> [Work order]
Work through the data line by line, gathering every line that has the word "theorem".

Stored data
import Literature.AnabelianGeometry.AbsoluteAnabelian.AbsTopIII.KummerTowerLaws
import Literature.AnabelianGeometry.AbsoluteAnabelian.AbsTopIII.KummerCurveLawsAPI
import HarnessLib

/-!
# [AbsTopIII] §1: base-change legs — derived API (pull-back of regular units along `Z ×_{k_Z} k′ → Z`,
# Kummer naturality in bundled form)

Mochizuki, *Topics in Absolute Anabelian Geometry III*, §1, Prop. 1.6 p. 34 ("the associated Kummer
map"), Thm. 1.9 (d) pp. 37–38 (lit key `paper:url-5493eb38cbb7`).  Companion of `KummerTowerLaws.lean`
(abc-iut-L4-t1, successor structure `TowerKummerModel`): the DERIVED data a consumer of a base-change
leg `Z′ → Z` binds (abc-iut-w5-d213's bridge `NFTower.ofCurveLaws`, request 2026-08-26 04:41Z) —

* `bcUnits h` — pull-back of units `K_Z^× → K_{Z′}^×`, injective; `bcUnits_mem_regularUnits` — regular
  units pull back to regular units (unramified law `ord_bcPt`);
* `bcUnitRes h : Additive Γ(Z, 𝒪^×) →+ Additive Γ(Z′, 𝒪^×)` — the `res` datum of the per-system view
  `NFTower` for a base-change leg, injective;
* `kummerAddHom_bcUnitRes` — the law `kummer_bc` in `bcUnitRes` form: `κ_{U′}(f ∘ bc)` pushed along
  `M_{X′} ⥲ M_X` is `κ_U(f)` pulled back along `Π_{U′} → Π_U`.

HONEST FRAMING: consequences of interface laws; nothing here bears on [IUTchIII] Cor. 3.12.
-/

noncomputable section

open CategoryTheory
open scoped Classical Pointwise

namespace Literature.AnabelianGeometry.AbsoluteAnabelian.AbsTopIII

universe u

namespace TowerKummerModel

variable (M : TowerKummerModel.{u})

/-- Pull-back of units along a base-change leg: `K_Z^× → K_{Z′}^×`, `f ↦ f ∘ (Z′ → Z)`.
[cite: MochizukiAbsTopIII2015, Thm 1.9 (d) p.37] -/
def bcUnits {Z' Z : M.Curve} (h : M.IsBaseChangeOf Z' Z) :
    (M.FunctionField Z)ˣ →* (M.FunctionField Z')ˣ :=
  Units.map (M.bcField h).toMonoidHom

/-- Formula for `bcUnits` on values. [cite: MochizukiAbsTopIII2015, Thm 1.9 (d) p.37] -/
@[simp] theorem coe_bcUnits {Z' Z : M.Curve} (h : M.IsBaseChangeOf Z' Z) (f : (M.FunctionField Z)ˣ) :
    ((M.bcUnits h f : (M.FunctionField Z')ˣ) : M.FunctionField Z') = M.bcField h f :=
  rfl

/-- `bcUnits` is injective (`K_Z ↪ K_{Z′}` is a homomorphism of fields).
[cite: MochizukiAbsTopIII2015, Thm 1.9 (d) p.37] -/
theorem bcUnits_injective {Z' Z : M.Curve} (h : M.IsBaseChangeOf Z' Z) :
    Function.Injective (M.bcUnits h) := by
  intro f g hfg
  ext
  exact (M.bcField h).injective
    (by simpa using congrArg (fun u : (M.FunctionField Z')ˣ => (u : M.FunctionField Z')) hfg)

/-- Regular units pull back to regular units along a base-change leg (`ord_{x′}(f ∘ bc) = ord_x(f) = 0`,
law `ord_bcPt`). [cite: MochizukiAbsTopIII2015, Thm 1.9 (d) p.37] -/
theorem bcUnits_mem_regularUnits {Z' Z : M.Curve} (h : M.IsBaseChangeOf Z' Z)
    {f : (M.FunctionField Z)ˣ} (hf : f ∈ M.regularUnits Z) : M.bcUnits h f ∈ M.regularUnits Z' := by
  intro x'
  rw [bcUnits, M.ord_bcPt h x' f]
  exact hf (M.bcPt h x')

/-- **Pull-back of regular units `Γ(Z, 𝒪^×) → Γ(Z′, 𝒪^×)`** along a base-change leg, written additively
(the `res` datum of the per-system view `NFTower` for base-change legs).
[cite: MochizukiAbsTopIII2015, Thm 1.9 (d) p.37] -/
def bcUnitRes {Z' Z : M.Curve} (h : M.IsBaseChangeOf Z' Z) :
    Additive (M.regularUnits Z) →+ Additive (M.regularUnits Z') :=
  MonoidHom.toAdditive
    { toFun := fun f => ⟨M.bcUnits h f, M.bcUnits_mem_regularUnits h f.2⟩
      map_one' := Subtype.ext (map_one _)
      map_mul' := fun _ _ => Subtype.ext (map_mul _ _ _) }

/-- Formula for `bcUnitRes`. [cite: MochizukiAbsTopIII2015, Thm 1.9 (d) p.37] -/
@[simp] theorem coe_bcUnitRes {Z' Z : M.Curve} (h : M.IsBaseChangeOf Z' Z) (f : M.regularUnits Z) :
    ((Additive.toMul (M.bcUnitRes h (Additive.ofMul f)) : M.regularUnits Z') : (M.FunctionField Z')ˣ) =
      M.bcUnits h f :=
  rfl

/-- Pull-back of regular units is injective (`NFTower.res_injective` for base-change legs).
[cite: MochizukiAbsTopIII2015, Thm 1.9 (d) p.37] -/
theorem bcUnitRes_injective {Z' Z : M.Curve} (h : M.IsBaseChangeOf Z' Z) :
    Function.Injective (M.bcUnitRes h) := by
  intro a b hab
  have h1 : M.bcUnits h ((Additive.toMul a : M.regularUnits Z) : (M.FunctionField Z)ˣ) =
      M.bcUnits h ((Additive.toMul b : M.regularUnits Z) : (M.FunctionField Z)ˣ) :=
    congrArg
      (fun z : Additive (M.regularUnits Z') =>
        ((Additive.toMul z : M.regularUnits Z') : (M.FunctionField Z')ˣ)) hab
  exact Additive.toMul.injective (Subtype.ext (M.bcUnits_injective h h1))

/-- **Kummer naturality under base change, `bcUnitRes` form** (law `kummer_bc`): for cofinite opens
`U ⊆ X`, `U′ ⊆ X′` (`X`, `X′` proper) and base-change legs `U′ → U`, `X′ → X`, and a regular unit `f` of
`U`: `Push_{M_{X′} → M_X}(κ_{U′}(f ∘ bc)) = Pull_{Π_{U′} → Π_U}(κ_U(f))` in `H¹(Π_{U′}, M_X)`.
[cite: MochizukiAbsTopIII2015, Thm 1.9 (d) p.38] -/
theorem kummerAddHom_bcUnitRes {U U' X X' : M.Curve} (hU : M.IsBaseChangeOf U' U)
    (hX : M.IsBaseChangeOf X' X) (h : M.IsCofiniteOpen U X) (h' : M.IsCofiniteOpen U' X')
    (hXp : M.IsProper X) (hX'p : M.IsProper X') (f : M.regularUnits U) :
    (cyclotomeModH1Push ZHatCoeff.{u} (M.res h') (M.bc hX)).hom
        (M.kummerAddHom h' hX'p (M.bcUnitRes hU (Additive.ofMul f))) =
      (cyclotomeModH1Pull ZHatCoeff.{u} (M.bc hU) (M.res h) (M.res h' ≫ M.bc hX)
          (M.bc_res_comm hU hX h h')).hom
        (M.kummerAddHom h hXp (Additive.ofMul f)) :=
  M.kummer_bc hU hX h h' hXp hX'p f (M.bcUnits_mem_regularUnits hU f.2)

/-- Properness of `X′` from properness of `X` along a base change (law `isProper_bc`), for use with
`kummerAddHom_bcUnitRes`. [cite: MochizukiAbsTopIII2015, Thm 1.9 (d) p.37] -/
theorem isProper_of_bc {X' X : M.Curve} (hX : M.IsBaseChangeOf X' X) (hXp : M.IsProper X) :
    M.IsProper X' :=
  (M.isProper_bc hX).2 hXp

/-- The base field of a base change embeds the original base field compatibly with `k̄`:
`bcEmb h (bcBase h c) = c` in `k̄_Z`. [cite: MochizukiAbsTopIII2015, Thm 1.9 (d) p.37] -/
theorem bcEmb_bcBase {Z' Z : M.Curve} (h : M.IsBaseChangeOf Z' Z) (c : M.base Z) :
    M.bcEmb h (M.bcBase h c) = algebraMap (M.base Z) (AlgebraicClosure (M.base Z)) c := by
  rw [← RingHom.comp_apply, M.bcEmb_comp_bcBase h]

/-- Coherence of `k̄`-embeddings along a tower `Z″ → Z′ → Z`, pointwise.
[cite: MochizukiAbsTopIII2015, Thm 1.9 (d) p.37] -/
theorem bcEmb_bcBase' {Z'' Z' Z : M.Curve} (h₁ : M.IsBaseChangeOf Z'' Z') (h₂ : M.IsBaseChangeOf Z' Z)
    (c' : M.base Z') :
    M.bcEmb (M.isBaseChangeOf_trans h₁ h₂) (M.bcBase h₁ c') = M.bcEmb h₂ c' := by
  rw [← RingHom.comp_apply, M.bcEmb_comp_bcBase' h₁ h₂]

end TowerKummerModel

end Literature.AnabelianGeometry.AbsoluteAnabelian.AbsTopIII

> [Answer to the exercise]
@[simp] theorem coe_bcUnits {Z' Z : M.Curve} (h : M.IsBaseChangeOf Z' Z) (f : (M.FunctionField Z)ˣ) :
theorem bcUnits_injective {Z' Z : M.Curve} (h : M.IsBaseChangeOf Z' Z) :
theorem bcUnits_mem_regularUnits {Z' Z : M.Curve} (h : M.IsBaseChangeOf Z' Z)
@[simp] theorem coe_bcUnitRes {Z' Z : M.Curve} (h : M.IsBaseChangeOf Z' Z) (f : M.regularUnits Z) :
theorem bcUnitRes_injective {Z' Z : M.Curve} (h : M.IsBaseChangeOf Z' Z) :
theorem kummerAddHom_bcUnitRes {U U' X X' : M.Curve} (hU : M.IsBaseChangeOf U' U)
theorem isProper_of_bc {X' X : M.Curve} (hX : M.IsBaseChangeOf X' X) (hXp : M.IsProper X) :
theorem bcEmb_bcBase {Z' Z : M.Curve} (h : M.IsBaseChangeOf Z' Z) (c : M.base Z) :
theorem bcEmb_bcBase' {Z'' Z' Z : M.Curve} (h₁ : M.IsBaseChangeOf Z'' Z') (h₂ : M.IsBaseChangeOf Z' Z)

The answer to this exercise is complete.